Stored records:
----
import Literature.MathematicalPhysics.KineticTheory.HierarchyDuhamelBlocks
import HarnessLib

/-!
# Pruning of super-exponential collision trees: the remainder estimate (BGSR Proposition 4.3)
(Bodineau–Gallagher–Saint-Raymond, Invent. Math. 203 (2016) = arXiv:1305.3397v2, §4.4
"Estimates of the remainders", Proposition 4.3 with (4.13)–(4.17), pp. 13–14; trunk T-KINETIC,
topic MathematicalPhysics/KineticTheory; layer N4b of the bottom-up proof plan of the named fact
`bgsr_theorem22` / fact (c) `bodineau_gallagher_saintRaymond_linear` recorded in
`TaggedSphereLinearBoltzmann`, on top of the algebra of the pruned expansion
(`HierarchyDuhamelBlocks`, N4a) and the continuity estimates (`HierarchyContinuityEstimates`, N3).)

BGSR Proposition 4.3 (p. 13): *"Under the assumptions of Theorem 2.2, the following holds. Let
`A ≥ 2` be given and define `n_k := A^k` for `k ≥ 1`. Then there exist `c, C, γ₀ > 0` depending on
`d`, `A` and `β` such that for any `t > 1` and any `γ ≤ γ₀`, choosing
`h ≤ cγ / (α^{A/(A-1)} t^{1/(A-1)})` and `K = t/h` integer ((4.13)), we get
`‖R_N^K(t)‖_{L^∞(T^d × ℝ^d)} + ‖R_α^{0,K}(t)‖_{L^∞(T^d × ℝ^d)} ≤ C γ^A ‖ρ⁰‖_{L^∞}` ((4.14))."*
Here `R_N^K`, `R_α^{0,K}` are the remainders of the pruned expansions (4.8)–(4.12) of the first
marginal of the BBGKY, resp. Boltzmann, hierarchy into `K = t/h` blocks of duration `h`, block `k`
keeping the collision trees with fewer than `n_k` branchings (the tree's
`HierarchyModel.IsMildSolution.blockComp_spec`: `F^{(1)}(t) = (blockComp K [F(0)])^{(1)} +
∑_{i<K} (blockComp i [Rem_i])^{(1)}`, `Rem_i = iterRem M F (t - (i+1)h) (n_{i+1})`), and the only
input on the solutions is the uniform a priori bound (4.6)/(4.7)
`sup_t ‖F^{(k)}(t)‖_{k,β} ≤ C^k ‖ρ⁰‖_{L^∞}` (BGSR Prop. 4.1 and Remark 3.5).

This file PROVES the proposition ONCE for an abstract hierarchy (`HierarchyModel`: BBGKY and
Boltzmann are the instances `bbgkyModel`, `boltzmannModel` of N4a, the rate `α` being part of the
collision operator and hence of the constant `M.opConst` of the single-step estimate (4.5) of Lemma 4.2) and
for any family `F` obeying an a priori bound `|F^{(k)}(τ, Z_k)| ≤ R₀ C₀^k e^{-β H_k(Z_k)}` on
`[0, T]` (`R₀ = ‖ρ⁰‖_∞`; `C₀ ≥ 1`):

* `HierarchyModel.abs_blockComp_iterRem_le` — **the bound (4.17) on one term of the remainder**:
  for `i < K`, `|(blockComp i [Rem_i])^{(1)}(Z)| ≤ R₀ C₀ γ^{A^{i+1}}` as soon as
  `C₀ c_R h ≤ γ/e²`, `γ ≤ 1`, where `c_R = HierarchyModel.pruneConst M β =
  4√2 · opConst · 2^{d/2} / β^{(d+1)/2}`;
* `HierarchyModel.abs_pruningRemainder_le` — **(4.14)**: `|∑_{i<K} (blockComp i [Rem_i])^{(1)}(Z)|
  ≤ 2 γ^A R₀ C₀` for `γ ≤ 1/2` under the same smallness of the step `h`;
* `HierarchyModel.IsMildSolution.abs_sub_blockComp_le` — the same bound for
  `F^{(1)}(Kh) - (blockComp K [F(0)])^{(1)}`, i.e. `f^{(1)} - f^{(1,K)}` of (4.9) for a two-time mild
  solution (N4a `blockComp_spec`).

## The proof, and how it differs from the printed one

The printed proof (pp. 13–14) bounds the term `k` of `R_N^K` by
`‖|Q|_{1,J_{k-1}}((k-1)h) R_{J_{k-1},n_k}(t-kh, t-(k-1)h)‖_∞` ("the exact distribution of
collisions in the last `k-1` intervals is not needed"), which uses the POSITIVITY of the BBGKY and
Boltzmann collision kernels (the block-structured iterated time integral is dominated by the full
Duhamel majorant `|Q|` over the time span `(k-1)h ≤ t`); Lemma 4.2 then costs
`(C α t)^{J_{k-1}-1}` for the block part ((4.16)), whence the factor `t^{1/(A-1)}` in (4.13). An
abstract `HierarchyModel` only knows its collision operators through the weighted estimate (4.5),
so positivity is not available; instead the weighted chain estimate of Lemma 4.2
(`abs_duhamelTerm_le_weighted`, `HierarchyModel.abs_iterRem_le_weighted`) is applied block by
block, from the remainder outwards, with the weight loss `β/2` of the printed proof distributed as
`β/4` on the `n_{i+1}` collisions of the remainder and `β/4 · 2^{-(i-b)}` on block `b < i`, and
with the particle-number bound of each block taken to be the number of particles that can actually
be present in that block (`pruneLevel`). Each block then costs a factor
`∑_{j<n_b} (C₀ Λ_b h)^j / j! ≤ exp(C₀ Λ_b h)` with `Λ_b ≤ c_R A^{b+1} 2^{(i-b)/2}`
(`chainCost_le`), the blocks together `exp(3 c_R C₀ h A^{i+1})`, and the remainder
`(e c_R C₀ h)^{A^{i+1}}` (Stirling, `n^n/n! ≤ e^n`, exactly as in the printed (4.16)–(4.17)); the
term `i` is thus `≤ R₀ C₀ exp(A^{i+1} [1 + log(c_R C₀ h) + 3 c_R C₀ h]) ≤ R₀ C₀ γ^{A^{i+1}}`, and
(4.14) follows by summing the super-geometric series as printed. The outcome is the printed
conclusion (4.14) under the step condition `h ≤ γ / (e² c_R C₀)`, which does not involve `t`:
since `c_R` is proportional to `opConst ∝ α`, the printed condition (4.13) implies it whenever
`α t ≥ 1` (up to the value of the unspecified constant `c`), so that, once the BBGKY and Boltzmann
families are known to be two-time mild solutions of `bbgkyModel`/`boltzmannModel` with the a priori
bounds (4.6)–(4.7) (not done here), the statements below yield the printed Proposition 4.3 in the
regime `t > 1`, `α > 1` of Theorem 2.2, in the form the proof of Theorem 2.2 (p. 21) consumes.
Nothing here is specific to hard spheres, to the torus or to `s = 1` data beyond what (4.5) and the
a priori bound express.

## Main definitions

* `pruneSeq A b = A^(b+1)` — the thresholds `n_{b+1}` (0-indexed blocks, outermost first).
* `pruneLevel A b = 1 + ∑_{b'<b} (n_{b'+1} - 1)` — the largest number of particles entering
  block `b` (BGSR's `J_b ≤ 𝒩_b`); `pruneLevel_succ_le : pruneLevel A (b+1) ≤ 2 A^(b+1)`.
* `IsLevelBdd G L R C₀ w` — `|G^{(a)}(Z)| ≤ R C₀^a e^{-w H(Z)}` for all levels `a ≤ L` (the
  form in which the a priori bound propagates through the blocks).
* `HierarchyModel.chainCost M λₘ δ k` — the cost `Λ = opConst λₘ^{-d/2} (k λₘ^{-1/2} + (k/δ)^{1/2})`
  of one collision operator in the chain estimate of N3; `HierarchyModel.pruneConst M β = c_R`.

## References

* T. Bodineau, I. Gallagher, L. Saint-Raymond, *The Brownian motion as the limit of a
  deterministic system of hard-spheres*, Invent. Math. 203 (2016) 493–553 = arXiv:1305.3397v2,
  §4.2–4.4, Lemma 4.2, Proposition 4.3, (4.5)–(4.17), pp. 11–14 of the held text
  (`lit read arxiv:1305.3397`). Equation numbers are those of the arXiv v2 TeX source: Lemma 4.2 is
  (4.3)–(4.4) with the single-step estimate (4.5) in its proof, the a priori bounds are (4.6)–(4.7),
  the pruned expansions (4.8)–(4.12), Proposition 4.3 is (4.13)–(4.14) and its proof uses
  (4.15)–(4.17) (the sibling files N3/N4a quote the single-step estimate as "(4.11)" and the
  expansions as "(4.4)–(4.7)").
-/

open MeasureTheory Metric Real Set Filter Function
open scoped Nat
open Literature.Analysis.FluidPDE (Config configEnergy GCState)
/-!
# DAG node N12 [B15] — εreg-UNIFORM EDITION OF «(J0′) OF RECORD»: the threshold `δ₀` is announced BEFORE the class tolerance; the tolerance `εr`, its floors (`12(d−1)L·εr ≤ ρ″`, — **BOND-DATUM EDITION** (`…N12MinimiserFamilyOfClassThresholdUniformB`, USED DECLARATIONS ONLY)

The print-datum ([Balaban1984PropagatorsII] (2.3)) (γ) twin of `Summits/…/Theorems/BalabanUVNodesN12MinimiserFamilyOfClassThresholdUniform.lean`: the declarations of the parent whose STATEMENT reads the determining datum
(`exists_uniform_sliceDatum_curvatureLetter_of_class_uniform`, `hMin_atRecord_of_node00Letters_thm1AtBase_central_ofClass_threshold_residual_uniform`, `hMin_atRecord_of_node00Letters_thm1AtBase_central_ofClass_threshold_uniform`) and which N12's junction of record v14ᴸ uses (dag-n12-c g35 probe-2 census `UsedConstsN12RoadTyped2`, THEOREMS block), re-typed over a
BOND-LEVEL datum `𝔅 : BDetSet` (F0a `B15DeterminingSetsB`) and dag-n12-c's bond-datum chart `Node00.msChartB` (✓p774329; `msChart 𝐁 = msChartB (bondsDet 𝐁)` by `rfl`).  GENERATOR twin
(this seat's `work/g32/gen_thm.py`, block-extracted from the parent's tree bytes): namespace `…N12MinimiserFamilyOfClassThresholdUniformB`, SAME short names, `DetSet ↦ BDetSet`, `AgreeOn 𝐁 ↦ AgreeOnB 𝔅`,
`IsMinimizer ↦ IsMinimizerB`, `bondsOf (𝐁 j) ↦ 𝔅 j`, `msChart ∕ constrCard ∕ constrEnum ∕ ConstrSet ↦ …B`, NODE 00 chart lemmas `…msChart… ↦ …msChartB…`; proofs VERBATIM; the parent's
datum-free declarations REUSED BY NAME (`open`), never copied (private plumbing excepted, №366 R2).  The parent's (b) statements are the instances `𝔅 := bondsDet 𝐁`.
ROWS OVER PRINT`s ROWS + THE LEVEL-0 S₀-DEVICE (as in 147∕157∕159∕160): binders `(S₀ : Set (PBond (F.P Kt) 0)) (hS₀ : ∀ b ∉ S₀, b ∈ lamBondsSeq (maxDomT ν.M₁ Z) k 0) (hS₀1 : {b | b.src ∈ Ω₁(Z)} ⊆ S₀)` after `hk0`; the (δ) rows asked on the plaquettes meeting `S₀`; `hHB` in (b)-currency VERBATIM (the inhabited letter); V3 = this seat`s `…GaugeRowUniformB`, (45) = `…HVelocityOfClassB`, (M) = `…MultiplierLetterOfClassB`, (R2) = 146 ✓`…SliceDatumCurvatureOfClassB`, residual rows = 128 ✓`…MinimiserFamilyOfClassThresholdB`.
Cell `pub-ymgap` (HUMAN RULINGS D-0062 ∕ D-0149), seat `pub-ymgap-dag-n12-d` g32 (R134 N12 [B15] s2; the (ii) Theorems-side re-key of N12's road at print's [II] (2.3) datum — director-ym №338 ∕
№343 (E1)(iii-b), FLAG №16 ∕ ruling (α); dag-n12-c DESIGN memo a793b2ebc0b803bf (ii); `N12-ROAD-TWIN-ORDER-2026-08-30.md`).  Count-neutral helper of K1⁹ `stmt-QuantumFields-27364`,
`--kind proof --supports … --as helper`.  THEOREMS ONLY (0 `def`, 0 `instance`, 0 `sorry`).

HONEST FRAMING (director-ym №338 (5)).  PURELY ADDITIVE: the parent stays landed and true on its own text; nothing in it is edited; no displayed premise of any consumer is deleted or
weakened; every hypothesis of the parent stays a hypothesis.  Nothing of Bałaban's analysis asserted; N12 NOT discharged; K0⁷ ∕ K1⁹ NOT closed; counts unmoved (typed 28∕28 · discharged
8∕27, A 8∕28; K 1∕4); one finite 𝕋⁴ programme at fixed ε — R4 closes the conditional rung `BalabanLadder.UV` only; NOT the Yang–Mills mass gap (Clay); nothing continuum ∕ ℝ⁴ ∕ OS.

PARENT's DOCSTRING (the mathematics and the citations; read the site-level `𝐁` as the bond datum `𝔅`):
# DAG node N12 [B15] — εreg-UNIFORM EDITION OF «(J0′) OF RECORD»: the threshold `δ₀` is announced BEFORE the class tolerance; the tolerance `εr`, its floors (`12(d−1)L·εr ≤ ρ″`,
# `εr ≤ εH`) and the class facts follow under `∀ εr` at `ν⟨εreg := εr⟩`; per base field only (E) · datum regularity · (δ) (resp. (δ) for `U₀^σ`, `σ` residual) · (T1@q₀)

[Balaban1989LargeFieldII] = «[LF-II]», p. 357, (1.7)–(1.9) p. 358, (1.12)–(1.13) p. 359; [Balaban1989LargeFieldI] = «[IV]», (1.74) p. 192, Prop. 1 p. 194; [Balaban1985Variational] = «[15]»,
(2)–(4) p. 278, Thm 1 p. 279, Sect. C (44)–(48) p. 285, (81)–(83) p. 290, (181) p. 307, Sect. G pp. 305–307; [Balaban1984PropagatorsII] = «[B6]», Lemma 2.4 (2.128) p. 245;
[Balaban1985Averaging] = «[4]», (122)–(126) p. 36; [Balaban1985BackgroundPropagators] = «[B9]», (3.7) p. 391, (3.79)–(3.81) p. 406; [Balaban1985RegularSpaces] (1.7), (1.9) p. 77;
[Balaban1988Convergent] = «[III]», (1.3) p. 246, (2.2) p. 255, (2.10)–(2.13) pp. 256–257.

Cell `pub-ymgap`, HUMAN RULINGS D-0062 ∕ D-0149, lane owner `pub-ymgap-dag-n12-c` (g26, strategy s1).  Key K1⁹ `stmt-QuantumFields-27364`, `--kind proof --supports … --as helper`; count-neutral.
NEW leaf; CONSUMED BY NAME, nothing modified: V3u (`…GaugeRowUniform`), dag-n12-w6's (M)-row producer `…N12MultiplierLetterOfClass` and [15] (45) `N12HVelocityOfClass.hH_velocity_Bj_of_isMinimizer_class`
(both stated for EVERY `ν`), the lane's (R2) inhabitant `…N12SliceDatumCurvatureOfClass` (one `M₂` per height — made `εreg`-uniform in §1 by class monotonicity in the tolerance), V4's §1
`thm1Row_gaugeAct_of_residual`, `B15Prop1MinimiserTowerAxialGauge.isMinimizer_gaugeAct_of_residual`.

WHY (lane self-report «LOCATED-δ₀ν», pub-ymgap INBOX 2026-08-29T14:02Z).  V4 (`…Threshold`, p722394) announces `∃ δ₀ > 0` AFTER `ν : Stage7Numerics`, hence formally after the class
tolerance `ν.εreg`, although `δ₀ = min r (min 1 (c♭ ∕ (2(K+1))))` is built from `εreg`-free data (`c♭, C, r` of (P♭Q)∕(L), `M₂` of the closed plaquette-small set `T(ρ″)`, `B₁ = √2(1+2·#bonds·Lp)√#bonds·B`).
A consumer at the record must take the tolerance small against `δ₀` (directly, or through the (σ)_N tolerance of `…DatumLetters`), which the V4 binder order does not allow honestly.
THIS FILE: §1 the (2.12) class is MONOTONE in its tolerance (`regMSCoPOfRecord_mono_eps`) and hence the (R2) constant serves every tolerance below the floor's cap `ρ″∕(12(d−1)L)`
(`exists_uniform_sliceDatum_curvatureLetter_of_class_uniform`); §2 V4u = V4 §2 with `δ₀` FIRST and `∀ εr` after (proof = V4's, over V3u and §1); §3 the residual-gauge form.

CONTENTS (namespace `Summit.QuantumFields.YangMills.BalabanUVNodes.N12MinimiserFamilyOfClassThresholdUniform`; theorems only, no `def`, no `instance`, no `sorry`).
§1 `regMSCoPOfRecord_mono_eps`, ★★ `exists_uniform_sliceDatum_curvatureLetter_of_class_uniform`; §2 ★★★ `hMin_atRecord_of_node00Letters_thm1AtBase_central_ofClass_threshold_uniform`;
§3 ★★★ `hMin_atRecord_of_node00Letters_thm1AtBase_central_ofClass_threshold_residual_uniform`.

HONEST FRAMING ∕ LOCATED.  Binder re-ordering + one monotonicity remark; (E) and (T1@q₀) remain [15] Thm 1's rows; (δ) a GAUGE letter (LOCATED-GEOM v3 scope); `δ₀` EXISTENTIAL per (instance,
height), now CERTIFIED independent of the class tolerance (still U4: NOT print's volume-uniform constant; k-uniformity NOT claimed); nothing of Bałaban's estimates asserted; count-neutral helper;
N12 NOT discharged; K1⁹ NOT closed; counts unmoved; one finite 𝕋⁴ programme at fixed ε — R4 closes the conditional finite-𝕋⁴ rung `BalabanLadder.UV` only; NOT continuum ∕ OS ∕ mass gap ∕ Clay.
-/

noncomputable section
----
ABOUT THIS TASK:
From the records above, copy out the line with "conclusion (4.14) under", the line with "BBGKY and Boltzmann", and every line between them, word for word.

ANSWER:
conclusion (4.14) under the step condition `h ≤ γ / (e² c_R C₀)`, which does not involve `t`:
since `c_R` is proportional to `opConst ∝ α`, the printed condition (4.13) implies it whenever
`α t ≥ 1` (up to the value of the unspecified constant `c`), so that, once the BBGKY and Boltzmann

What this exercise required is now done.